My mother-in-law shared the recipe for these old-fashioned cookies. Swirls of raspberry jam give them a yummy Yuletide twist. —Marcia Hostetter, Canton, New York

Raspberry Swirls

Refrigerated Cookie Dough
Raspberry Swirls
Prep Time
25 min
Cook Time
10 min
Yield
8 dozen
Ingredients
- 1 cup butter, softened
- 2 cups sugar
- 2 large eggs, room temperature
- 1 teaspoon vanilla extract
- 1/2 teaspoon lemon extract
- 3-3/4 cups all-purpose flour
- 2 teaspoons baking powder
- 1 teaspoon salt
- 1 jar (12 ounces) seedless raspberry jam
- 1 cup sweetened shredded coconut
- 1/2 cup finely chopped pecans
Directions
- Cream butter and sugar until light and fluffy, 5-7 minutes.

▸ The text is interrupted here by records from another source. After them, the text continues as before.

import Summits.MatrixMultiplication.MatrixMultiplication.Theorems.SaturationLadderLittleCwGibbs
import HarnessLib

/-!
# Route `SaturationLadder` — the level-1 value of a MATRIX–VECTOR base never meets the information bound
# (decomp-mm lens 1 «grading / quantitative ladder», gen 39; support helper beneath crux `SubexpSaturation`,
# stmt-MatrixMultiplication-25909; companion of `SaturationLadderLittleCwGibbs` and `SaturationLadderStrictlyAbundantBase`)

PROVED, 0 sorry; pure real analysis on explicit functions; no definitions, no instances, no named facts.

SETTING (memo `decomp-mm-lens-1/gen39/NODE-SaturationLadder-g39.md` §2).  The strictly abundant base
`T₆ = T_(2)` of `SaturationLadderStrictlyAbundantBase` and its family `T_(g)` (`G = K^g`, `H = (G ⊗ G)^*`,
format `m = g² + g = R̲(T_(g))`) have, in the coarse blocking `{G, H}` of each leg, the tight three-point
support `{(H,G,G), (G,H,G), (G,G,H)}` of the little Coppersmith–Winograd tensor, but with MATRIX–VECTOR blocks
`⟨g,g,1⟩, ⟨1,g,g⟩, ⟨g,1,g⟩` in place of `cw_q`'s vector blocks `⟨1,1,q⟩, ⟨q,1,1⟩, ⟨1,q,1⟩`.  The first-power
laser certificate with block law `(p₁,p₂,p₃)` reaches the shape exponents
`(e,h,l) = (p₁+p₃, p₁+p₂, p₂+p₃)·log g` with `|Δ| ≐ exp(N·min_i h(p_i))` diagonal triples, so its value per
coordinate, measured against the flattening lower bound `max(e+h, h+l, e+l) = (1 + max_i p_i)·log g`, is governed
by the functional
  `Φ_g(p) := min_i h(p_i) + (1 + max_i p_i)·log g`   versus   `log R̲ = log(g² + g)`:
the certificate is exactly tight at `p` iff `Φ_g(p) = log(g² + g)`.

THE THEOREMS.
* `binEntropy_add_two_mul_log_le` — the symmetric Gibbs inequality `h(x) + (2 − 2x)·log g ≤ log(g² + 1)` on
  `[0,1]` (`g > 0`): `SaturationLadderLittleCwGibbs.binEntropy_add_mul_log_le` at `q = g²`;
* `levelOneValue_le` — **`Φ_g(p) ≤ log(g² + 1)`** for every law `p` on the three blocks (`g ≥ 1`): the minimum
  entropy is at most `h(min p)`, the maximum is at most `1 − 2·min p`, then Gibbs;
* `levelOneValue_eq_at_gibbsPoint` — the bound is ATTAINED at `p = (1 − 2x⋆, x⋆, x⋆)`, `x⋆ = 1/(g²+1)` (`g ≥ 2`,
  so that `2x⋆ ≤ 1/2` and `h(1 − 2x⋆) = h(2x⋆) ≥ h(x⋆)` by `Real.binEntropy_strictMonoOn`): `sup Φ_g = log(g²+1)`;
* `log_sq_add_one_lt_log_borderRank` — `log(g² + 1) < log(g² + g)` (`g > 1`), whence
* `levelOneValue_lt_log_borderRank` — **`Φ_g(p) < log(g² + g)` for every `p`**: the level-1 certificate of
  `T_(g)` certifies NO exactly tight shape, for any `g ≥ 2`; the uniform defect is `log((g²+g)/(g²+1))`
  (`T₆`: `log(6/5)`, numerically the defect of little `cw₄`);
* `pairSums_max_le_half` / `thin_far_not_balanced` — the shape geometry: the three pair sums satisfy
  `2·max(e,h,l) ≤ e+h+l`, while a thin shape `s·(1,t,r)` with `r > 1 + t` has `2·(s r) > s + s t + s r`; so the
  far edge `r → ∞` of crux `SubexpSaturation` is not even ADDRESSED by matrix–vector blocks at level 1 — read
  together with the slice-corank screen of the memo (§1: every slice of `T_(g)` has rank `≤ 2g = m − (g² − g)` on
  every leg, so no blocking of any power carries a fuel letter of length `m − O(1)`), the family `T_(g)` exits the
  unique-usage map of item 25909 and `T₆` remains an isolated corank-2 point.
A statement about the VALUE of one certificate (first power, coarse blocking), not about `ω`; exactly as for
`SaturationLadderLittleCwGibbs`.  Numerical cross-check (grid `1/900` on the simplex, `g = 2..6`):
`gen39/probe-g39.txt` part (A).
[cite: CoppersmithWinograd1990, §6; BurgisserClausenShokrollahi1997, Thm. 15.41; CoverThomas2006, Thm. 2.6.3;
JelisiejewLandsbergPal2023, §1.4.1]
-/

set_option linter.dupNamespace false

noncomputable section

namespace Summit.MatrixMultiplication.MatrixMultiplication.Theorems.SaturationLadderMatrixVectorGibbs

open Summit.MatrixMultiplication.MatrixMultiplication.Theorems.SaturationLadderLittleCwGibbs
  (binEntropy_add_mul_log_le binEntropy_add_mul_log_eq_iff)

/-- Symmetric Gibbs inequality: `h(x) + (2 − 2x) log g ≤ log(g² + 1)` for `x ∈ [0,1]`, `g > 0` — the little-CW
Gibbs inequality `h(p) + (1 − p) log q ≤ log(q + 1)` at `q = g²`. [cite: CoverThomas2006, Thm. 2.6.3] -/
theorem binEntropy_add_two_mul_log_le {x g : ℝ} (hx0 : 0 ≤ x) (hx1 : x ≤ 1) (hg : 0 < g) :
    Real.binEntropy x + (2 - 2 * x) * Real.log g ≤ Real.log (g ^ 2 + 1) := by
  have h := binEntropy_add_mul_log_le hx0 hx1 (q := g ^ 2) (by positivity)
  have hlog : Real.log (g ^ 2) = 2 * Real.log g := by
    rw [Real.log_pow]; push_cast; ring
  rw [hlog] at h
  linarith

/-- Equality case of the symmetric Gibbs inequality: at `x = 1/(g² + 1)` (`g ≥ 1`).
[cite: CoverThomas2006, Thm. 2.6.3] -/
theorem binEntropy_add_two_mul_log_eq {g : ℝ} (hg : 1 ≤ g) :
    Real.binEntropy (1 / (g ^ 2 + 1)) + (2 - 2 * (1 / (g ^ 2 + 1))) * Real.log g = Real.log (g ^ 2 + 1) := by
  have hg2 : 1 ≤ g ^ 2 := by nlinarith
  have hx0 : 0 ≤ 1 / (g ^ 2 + 1) := by positivity
  have hx1 : 1 / (g ^ 2 + 1) ≤ 1 := by
    rw [div_le_one (by positivity)]
    linarith
  have h := (binEntropy_add_mul_log_eq_iff hx0 hx1 hg2).2 rfl
  have hlog : Real.log (g ^ 2) = 2 * Real.log g := by
    rw [Real.log_pow]; push_cast; ring
  rw [hlog] at h
  linarith

/-- The reduction step: if `Hmin ≤ h(x)` and `M ≤ 1 − 2x` with `x ∈ [0,1]`, `g ≥ 1`, then
`Hmin + (1 + M) log g ≤ log(g² + 1)`. [folklore] -/
theorem value_le_of_min_le {g x M Hmin : ℝ} (hg : 1 ≤ g) (hx0 : 0 ≤ x) (hx1 : x ≤ 1)
    (hH : Hmin ≤ Real.binEntropy x) (hM : M ≤ 1 - 2 * x) :
    Hmin + (1 + M) * Real.log g ≤ Real.log (g ^ 2 + 1) := by
  have hlog : 0 ≤ Real.log g := Real.log_nonneg hg
  have hG := binEntropy_add_two_mul_log_le (g := g) hx0 hx1 (by linarith)
  have hmul : (1 + M) * Real.log g ≤ (2 - 2 * x) * Real.log g :=
    mul_le_mul_of_nonneg_right (by linarith) hlog
  linarith

/-- **The level-1 value bound.**  For every law `(p₁,p₂,p₃)` on the three matrix–vector blocks of `T_(g)`
(`g ≥ 1`):  `min_i h(p_i) + (1 + max_i p_i)·log g ≤ log(g² + 1)`.
[cite: CoppersmithWinograd1990, §6] [cite: CoverThomas2006, Thm. 2.6.3] -/
theorem levelOneValue_le {g p₁ p₂ p₃ : ℝ} (hg : 1 ≤ g) (h1 : 0 ≤ p₁) (h2 : 0 ≤ p₂) (h3 : 0 ≤ p₃)
    (hs : p₁ + p₂ + p₃ = 1) :
    min (Real.binEntropy p₁) (min (Real.binEntropy p₂) (Real.binEntropy p₃))
      + (1 + max p₁ (max p₂ p₃)) * Real.log g ≤ Real.log (g ^ 2 + 1) := by
  -- pick the smallest of the three coordinates
  rcases le_total p₁ p₂ with h12 | h21
  · rcases le_total p₁ p₃ with h13 | h31
    · -- p₁ is the minimum
      refine value_le_of_min_le hg h1 (by linarith) (min_le_left _ _) ?_
      exact max_le (by linarith) (max_le (by linarith) (by linarith))
    · -- p₃ ≤ p₁ ≤ p₂ : p₃ is the minimum
      refine value_le_of_min_le hg h3 (by linarith) ((min_le_right _ _).trans (min_le_right _ _)) ?_
      exact max_le (by linarith) (max_le (by linarith) (by linarith))
  · rcases le_total p₂ p₃ with h23 | h32
    · -- p₂ is the minimum
      refine value_le_of_min_le hg h2 (by linarith) ((min_le_right _ _).trans (min_le_left _ _)) ?_
      exact max_le (by linarith) (max_le (by linarith) (by linarith))
    · -- p₃ ≤ p₂ ≤ p₁ : p₃ is the minimum
      refine value_le_of_min_le hg h3 (by linarith) ((min_le_right _ _).trans (min_le_right _ _)) ?_
      exact max_le (by linarith) (max_le (by linarith) (by linarith))

/-- **Attainment.**  At the Gibbs point `p = (1 − 2x⋆, x⋆, x⋆)`, `x⋆ = 1/(g² + 1)`, `g ≥ 2`, the value equals
`log(g² + 1)`; so `sup_p Φ_g(p) = log(g² + 1)` exactly. [cite: CoverThomas2006, Thm. 2.6.3] -/
theorem levelOneValue_eq_at_gibbsPoint {g : ℝ} (hg : 2 ≤ g) :
    min (Real.binEntropy (1 - 2 * (1 / (g ^ 2 + 1))))
        (min (Real.binEntropy (1 / (g ^ 2 + 1))) (Real.binEntropy (1 / (g ^ 2 + 1))))
      + (1 + max (1 - 2 * (1 / (g ^ 2 + 1))) (max (1 / (g ^ 2 + 1)) (1 / (g ^ 2 + 1)))) * Real.log g
      = Real.log (g ^ 2 + 1) := by
  set x : ℝ := 1 / (g ^ 2 + 1) with hx
  have hg2 : 4 ≤ g ^ 2 := by nlinarith
  have hx0 : 0 < x := by positivity
  have hx4 : x ≤ 1 / 5 := by
    rw [hx, div_le_div_iff₀ (by positivity) (by norm_num)]
    linarith
  -- `h(1 − 2x) = h(2x) ≥ h(x)` since `x ≤ 2x ≤ 1/2`
  have hsymm : Real.binEntropy (1 - 2 * x) = Real.binEntropy (2 * x) := Real.binEntropy_one_sub _
  have hmono : Real.binEntropy x ≤ Real.binEntropy (2 * x) := by
    have hxI : x ∈ Set.Icc (0 : ℝ) 2⁻¹ := ⟨hx0.le, by norm_num at hx4 ⊢; linarith⟩
    have h2xI : 2 * x ∈ Set.Icc (0 : ℝ) 2⁻¹ := ⟨by linarith, by norm_num at hx4 ⊢; linarith⟩
    exact Real.binEntropy_strictMonoOn.monotoneOn hxI h2xI (by linarith)
  have hmin : min (Real.binEntropy (1 - 2 * x)) (min (Real.binEntropy x) (Real.binEntropy x))
      = Real.binEntropy x := by
    rw [min_self, hsymm, min_eq_right hmono]
  have hmax : max (1 - 2 * x) (max x x) = 1 - 2 * x := by
    rw [max_self, max_eq_left (by linarith)]
  rw [hmin, hmax]
  have h := binEntropy_add_two_mul_log_eq (g := g) (by linarith)
  rw [← hx] at h
  have : (1 + (1 - 2 * x)) = (2 - 2 * x) := by ring
  rw [this]
  exact h

/-- `log(g² + 1) < log(g² + g) = log R̲(T_(g))` for `g > 1`. [folklore] -/
theorem log_sq_add_one_lt_log_borderRank {g : ℝ} (hg : 1 < g) :
    Real.log (g ^ 2 + 1) < Real.log (g ^ 2 + g) :=
  Real.log_lt_log (by positivity) (by linarith)

/-- **No exactly tight shape at level 1.**  For `g > 1` and every law `p` on the three blocks,
`min_i h(p_i) + (1 + max_i p_i)·log g < log(g² + g)`: the first-power certificate of the coarse blocking of
`T_(g)` stays a definite `log((g² + g)/(g² + 1))` per coordinate above the flattening bound at every type, so it
certifies no thin tight point `ω(1,t,r) = 1 + r` (the currency of crux `SubexpSaturation`).
[cite: CoppersmithWinograd1990, §6] [cite: JelisiejewLandsbergPal2023, §1.4.1] -/
theorem levelOneValue_lt_log_borderRank {g p₁ p₂ p₃ : ℝ} (hg : 1 < g) (h1 : 0 ≤ p₁) (h2 : 0 ≤ p₂)
    (h3 : 0 ≤ p₃) (hs : p₁ + p₂ + p₃ = 1) :
    min (Real.binEntropy p₁) (min (Real.binEntropy p₂) (Real.binEntropy p₃))
      + (1 + max p₁ (max p₂ p₃)) * Real.log g < Real.log (g ^ 2 + g) :=
  (levelOneValue_le hg.le h1 h2 h3 hs).trans_lt (log_sq_add_one_lt_log_borderRank hg)

/-- The uniform defect is positive: `0 < log((g² + g)/(g² + 1))` for `g > 1`. [folklore] -/
theorem defect_pos {g : ℝ} (hg : 1 < g) : 0 < Real.log ((g ^ 2 + g) / (g ^ 2 + 1)) := by
  apply Real.log_pos
  rw [lt_div_iff₀ (by positivity)]
  linarith

/-- **Shape geometry of matrix–vector blocks.**  The pair sums `e = p₁ + p₃`, `h = p₁ + p₂`, `l = p₂ + p₃` of
nonnegative reals are BALANCED: twice the largest is at most the total. [folklore] -/
theorem pairSums_max_le_half {p₁ p₂ p₃ : ℝ} (h1 : 0 ≤ p₁) (h2 : 0 ≤ p₂) (h3 : 0 ≤ p₃) :
    2 * max (p₁ + p₃) (max (p₁ + p₂) (p₂ + p₃)) ≤ (p₁ + p₃) + (p₁ + p₂) + (p₂ + p₃) := by
  rcases max_cases (p₁ + p₂) (p₂ + p₃) with ⟨hm, _⟩ | ⟨hm, _⟩ <;>
    rcases max_cases (p₁ + p₃) (max (p₁ + p₂) (p₂ + p₃)) with ⟨hm', _⟩ | ⟨hm', _⟩ <;>
    simp only [hm'] <;> (try simp only [hm]) <;> linarith

/-- … whereas a FAR thin shape `s·(1, t, r)` with `r > 1 + t` (`s > 0`) is unbalanced: twice its largest entry
exceeds the total.  Hence no law `p` realises a far thin shape through the pair sums, in any order of the legs
(the maximum of a triple does not depend on the order). [folklore] -/
theorem thin_far_not_balanced {s t r : ℝ} (hs : 0 < s) (hfar : 1 + t < r) :
    s + s * t + s * r < 2 * (s * r) := by nlinarith

/-- Corollary (unreachability, legs in the displayed order): if the pair sums of a nonnegative law equal a far thin
shape `(s, s t, s r)` with `r > 1 + t`, `s > 0` — contradiction. [folklore] -/
theorem pairSums_ne_far_shape {p₁ p₂ p₃ s t r : ℝ} (h1 : 0 ≤ p₁) (h2 : 0 ≤ p₂) (h3 : 0 ≤ p₃) (hs : 0 < s)
    (hfar : 1 + t < r)
    (he : p₁ + p₃ = s) (hh : p₁ + p₂ = s * t) (hl : p₂ + p₃ = s * r) : False := by
  have hb := pairSums_max_le_half h1 h2 h3
  have hu := thin_far_not_balanced hs hfar
  have hr : s * r ≤ max (p₁ + p₃) (max (p₁ + p₂) (p₂ + p₃)) := by
    rw [← hl]; exact le_trans (le_max_right _ _) (le_max_right _ _)
  rw [he, hh, hl] at hb
  linarith

end Summit.MatrixMultiplication.MatrixMultiplication.Theorems.SaturationLadderMatrixVectorGibbs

Beat in eggs and extracts. In another bowl, combine flour, baking powder and salt; add to creamed mixture and mix well. Cover and refrigerate at least 2 hours.
- Divide dough in half. On a lightly floured surface, roll each half into a 12x9-in. rectangle. Combine the jam, coconut and pecans; spread over rectangles. Carefully roll up, starting with the long ends, into tight jelly rolls. Wrap securely; refrigerate overnight or freeze for 2-3 hours.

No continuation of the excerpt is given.